§ Your instructions
Every line in the data below that includes "using" belongs in the answer, copied as it stands.
====== Records shown ======
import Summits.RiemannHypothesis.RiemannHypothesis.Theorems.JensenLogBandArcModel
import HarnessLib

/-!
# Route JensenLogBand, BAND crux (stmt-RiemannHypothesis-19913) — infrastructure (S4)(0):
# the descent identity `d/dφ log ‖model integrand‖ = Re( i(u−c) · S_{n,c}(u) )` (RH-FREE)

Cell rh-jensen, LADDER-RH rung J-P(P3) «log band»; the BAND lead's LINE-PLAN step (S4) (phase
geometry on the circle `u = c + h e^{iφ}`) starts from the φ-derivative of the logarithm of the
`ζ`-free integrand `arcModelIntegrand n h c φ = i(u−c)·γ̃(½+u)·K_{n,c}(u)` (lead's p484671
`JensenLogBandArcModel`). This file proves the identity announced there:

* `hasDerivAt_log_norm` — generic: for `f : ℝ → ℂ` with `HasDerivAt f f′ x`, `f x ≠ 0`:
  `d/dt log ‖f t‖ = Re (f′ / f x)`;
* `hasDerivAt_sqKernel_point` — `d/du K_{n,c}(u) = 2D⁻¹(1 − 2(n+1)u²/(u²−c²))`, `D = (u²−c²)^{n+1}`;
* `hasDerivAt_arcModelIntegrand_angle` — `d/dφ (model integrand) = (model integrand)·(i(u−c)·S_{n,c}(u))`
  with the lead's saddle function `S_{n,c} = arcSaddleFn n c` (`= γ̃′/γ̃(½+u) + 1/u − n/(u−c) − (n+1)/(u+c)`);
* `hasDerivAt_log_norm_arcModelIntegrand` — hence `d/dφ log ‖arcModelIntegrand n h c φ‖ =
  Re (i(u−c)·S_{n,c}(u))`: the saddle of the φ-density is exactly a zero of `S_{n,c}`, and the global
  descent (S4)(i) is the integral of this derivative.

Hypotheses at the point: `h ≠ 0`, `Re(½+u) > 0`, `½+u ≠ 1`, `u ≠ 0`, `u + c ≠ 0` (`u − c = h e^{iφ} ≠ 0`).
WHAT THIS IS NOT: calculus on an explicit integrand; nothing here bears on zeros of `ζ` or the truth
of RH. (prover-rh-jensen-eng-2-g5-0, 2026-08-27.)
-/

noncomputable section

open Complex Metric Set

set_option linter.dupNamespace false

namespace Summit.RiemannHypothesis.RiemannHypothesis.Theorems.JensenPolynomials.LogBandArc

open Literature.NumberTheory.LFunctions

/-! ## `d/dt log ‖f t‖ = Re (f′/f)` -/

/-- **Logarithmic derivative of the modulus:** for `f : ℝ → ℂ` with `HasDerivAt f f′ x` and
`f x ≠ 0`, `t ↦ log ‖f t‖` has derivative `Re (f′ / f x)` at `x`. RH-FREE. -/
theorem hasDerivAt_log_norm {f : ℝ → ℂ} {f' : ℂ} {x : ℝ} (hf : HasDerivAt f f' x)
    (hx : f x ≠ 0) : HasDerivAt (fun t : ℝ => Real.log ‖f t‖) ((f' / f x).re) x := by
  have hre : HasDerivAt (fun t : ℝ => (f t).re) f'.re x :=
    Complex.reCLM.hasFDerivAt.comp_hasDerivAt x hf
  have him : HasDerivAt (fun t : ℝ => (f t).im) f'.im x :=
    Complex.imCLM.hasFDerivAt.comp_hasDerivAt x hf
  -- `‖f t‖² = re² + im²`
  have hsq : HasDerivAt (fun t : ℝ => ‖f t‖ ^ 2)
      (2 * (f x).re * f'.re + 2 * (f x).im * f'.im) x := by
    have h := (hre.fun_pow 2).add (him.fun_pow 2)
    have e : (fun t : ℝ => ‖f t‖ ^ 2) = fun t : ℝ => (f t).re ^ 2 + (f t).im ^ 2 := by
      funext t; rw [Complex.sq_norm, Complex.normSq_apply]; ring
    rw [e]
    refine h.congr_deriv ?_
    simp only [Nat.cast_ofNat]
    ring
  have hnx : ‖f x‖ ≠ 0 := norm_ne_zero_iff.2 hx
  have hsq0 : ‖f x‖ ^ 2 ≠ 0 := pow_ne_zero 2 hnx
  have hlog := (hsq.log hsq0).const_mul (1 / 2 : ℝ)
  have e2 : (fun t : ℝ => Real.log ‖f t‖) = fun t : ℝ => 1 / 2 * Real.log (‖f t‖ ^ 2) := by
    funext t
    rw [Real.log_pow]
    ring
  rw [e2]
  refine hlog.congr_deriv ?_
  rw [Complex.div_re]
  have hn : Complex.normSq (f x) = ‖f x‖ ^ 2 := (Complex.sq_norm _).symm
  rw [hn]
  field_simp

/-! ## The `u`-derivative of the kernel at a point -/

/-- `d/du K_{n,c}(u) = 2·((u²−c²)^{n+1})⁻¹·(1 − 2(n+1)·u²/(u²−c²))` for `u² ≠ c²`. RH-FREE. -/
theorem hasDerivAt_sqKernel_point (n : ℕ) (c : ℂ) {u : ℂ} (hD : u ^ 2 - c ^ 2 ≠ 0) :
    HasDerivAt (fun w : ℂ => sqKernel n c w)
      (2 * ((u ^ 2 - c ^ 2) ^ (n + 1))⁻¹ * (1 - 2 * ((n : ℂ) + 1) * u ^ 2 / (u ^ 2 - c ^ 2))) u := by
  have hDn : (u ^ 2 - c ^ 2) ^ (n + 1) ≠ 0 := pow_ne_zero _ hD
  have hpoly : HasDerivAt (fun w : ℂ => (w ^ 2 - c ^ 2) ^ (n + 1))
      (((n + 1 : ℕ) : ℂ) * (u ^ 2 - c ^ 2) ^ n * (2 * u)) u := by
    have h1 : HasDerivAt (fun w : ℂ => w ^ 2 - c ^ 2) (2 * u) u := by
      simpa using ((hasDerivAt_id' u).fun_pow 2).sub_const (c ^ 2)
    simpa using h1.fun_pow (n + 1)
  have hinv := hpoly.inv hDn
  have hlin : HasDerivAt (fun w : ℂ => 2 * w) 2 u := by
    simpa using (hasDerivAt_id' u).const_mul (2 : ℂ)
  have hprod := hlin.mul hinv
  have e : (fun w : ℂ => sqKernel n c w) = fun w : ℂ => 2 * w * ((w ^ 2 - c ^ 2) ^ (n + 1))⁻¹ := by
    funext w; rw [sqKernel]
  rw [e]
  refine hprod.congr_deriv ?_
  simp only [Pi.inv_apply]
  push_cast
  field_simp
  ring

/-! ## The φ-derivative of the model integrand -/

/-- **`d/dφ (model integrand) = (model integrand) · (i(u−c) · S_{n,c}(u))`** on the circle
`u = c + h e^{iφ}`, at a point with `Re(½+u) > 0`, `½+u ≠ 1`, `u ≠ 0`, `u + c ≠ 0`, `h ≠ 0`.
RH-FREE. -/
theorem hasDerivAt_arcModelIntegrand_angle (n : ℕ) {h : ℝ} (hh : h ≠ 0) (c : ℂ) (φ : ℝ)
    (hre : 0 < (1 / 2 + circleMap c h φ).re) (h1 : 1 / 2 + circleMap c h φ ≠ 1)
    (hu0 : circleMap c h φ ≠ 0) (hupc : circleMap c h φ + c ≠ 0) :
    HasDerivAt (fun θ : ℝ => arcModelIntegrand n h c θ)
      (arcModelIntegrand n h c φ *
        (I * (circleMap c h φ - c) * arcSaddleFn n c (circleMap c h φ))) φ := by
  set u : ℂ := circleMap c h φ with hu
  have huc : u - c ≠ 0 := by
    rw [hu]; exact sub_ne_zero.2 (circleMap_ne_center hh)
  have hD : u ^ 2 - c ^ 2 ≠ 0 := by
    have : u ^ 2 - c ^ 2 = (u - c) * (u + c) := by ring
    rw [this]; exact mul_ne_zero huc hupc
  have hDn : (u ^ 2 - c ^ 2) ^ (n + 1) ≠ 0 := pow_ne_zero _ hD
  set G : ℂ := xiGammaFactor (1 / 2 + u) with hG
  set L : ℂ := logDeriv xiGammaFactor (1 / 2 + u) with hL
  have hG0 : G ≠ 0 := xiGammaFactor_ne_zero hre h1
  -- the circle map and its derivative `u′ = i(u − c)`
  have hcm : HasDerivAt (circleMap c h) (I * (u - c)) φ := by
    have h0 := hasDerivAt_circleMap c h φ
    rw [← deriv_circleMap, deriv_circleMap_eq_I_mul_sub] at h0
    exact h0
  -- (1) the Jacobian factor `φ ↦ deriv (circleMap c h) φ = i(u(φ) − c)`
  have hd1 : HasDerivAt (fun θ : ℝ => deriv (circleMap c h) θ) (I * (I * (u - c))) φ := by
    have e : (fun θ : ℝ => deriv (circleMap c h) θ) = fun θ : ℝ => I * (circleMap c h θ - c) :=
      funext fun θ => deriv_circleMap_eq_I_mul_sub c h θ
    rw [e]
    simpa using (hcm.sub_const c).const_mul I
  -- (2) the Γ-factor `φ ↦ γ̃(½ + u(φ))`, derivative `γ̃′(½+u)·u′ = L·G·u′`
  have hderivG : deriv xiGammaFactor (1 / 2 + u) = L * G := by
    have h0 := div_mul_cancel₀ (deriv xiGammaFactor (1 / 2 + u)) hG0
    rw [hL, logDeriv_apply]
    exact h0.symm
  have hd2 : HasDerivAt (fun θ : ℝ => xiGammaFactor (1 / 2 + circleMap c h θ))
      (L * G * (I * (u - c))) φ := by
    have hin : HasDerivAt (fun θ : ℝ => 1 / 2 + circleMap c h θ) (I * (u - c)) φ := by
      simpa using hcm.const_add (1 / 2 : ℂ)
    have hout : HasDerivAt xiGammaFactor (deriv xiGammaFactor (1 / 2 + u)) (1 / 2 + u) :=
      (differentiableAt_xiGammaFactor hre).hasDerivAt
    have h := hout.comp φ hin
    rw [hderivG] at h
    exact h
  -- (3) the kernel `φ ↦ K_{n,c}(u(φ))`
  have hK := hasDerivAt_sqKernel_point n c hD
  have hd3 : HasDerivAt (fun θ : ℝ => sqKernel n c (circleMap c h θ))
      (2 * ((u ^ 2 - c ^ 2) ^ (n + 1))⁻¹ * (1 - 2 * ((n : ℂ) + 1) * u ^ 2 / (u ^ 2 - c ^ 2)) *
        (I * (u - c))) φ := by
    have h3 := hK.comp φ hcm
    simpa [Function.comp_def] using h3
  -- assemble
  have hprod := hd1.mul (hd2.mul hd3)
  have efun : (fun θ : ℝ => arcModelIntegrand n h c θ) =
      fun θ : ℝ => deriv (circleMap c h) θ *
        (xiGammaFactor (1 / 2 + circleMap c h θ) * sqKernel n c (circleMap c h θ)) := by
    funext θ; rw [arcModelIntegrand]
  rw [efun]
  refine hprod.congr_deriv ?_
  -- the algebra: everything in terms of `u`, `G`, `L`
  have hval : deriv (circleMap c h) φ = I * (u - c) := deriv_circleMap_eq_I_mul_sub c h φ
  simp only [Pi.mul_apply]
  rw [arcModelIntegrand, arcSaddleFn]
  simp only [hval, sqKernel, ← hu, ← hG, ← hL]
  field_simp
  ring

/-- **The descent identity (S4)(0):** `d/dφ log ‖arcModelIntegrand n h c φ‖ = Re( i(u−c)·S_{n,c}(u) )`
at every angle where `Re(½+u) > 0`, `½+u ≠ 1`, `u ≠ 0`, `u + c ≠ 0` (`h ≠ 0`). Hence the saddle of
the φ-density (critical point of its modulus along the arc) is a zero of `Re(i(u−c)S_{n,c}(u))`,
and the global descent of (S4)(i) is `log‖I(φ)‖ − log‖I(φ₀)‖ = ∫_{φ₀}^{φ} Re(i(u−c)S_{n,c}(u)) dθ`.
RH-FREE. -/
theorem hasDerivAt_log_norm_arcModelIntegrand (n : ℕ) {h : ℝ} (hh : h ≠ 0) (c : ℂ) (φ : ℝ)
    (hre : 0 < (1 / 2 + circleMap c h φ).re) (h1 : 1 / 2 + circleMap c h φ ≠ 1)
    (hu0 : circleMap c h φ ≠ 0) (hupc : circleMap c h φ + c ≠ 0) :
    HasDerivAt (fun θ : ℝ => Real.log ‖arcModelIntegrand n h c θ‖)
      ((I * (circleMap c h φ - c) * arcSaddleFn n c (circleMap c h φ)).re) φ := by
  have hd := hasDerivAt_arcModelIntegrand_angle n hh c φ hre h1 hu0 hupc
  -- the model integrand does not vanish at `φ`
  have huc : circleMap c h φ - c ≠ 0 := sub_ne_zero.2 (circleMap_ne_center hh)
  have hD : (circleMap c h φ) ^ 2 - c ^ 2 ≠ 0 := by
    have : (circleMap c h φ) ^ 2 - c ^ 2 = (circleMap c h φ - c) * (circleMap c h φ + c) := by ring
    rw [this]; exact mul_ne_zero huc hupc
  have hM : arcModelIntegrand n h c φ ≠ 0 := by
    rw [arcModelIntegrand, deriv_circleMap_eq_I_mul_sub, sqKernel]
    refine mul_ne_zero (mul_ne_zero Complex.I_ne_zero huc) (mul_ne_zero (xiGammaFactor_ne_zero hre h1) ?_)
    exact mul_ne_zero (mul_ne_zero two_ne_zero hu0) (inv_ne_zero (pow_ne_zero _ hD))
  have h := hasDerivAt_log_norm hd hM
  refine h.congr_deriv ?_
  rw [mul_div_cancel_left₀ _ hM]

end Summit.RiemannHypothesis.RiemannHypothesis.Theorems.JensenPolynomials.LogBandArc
======
§ Answer to the problem
      simpa using ((hasDerivAt_id' u).fun_pow 2).sub_const (c ^ 2)
    simpa using h1.fun_pow (n + 1)
    simpa using (hasDerivAt_id' u).const_mul (2 : ℂ)
    simpa using (hcm.sub_const c).const_mul I
      simpa using hcm.const_add (1 / 2 : ℂ)
    simpa [Function.comp_def] using h3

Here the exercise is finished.